Multiple sclerosis is the first cause of progressive neurological disability among young adults living in Western countries. Its diagnosis is mostly based on clinical evaluation, neuroimaging, and in some cases cerebrospinal fluid (CSF) analysis, but no definitive diagnostic test exists. We proposed here that the exploration of tears from multiple sclerosis patients could lead to the discovery of new biomarkers.

Experimental design

Thirty multiple sclerosis patients (20% men) recruited to the Geneva University Hospitals were included in our study (mean age ± SD [years]: 42.4 ± 15.9). Twenty-five control patients (32% men) were also enrolled (mean age ± SD [years]: 42.7±15.1). Tears, CSF or blood was collected for each patient. Three independent quantitative (tandem mass tag) experiments were carried out between tears from multiple sclerosis and control patients. Protein verification was performed by Western blot on tears and CSF and by ELISA on serum samples.

Results

Combined proteomics analyses provided 185 identified tear proteins. Among the differential proteins, alpha-1 antichymotrypsin was the only one to be significantly increased in the three experiments with similar ratios (ratios 1.6 to 2.5, p < 0.05). Its tear, CSF and serum elevation were further confirmed by Western blot and ELISA, respectively.

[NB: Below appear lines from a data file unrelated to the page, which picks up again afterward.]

import Summits.CriticalPhenomena.CardyFormulaZ2.Theses.CardySelfRefinement
import Summits.CriticalPhenomena.CardyFormulaZ2.Theorems.CardySelfRefinementLagHandOffDiscretisable
import HarnessLib

/-!
# `DiscretisationFamilyExists` (stmt-CriticalPhenomena-17656) — every Dobrushin domain carries a `ℤ²` discretisation family

Route `CardySelfRefinement`, sub-problem `CriticalPhenomena/CardyFormulaZ2`.  The item is the six
fields of `ZdDiscretisationFamily D Λ`, unbundled, for some family `Λ : ℝ → DiscreteDobrushin`.
PROOF: the tree theorem `Cruxes.LagHandOff.HittingTournament.stub_discretisable`
(`Theorems/CardySelfRefinementLagHandOffDiscretisable.lean`) gives, for every Dobrushin domain `D`,
a family `E` with `ZdDiscretisationFamily D E`; its fields are the conjuncts of the item.  (The same
statement for the sibling route `CardySusyWard`, stmt-CriticalPhenomena-9644, is
`Theorems.DiscretisationFamilyExists_proof`; we go through the same-route stub so that this file's
import cone stays inside route `CardySelfRefinement`.)
-/

noncomputable section

open Literature.Probability.LatticeModels Literature.Probability.RandomPlanarGeometry
open Summit.CriticalPhenomena.CardyFormulaZ2.Cruxes.LagHandOff.HittingTournament

namespace Summit.CriticalPhenomena.CardyFormulaZ2.Theorems

/-- **`DiscretisationFamilyExists`** (route `CardySelfRefinement`): every Dobrushin domain `D`
admits a family `Λ : ℝ → DiscreteDobrushin` with `(Λ δ).Ω = D.carrier`, `(Λ δ).δ = δ`, wired /
dual-wired arcs converging to `(ab)`, `(ba)` and discrete marked points converging to `{a, b}` in
Hausdorff distance, `ℤ²`-admissible for all small `δ > 0`. [folklore; cite: ChelkakSmirnov2012, §3.2] -/
theorem cardySelfRefinement_discretisationFamilyExists_proof :
    Summit.CriticalPhenomena.CardyFormulaZ2.Theses.CardySelfRefinement.DiscretisationFamilyExists := by
  unfold Summit.CriticalPhenomena.CardyFormulaZ2.Theses.CardySelfRefinement.DiscretisationFamilyExists
  intro D
  obtain ⟨E, hE⟩ := stub_discretisable D
  exact ⟨E, hE.Ω_eq, hE.δ_eq, hE.tendsto_arcA, hE.tendsto_arcB, hE.tendsto_zdABEdges,
    hE.eventually_isZdAdmissible⟩

end Summit.CriticalPhenomena.CardyFormulaZ2.Theorems

end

Conclusions and clinical relevance

This study supports the concept that modifications of the tear proteome can reflect biological abnormalities associated with multiple sclerosis and perhaps other inflammatory conditions affecting the CNS. In addition, alpha-1 antichymotrypsin elevation in tear fluid emerges as a promising biomarker for the diagnosis of multiple sclerosis.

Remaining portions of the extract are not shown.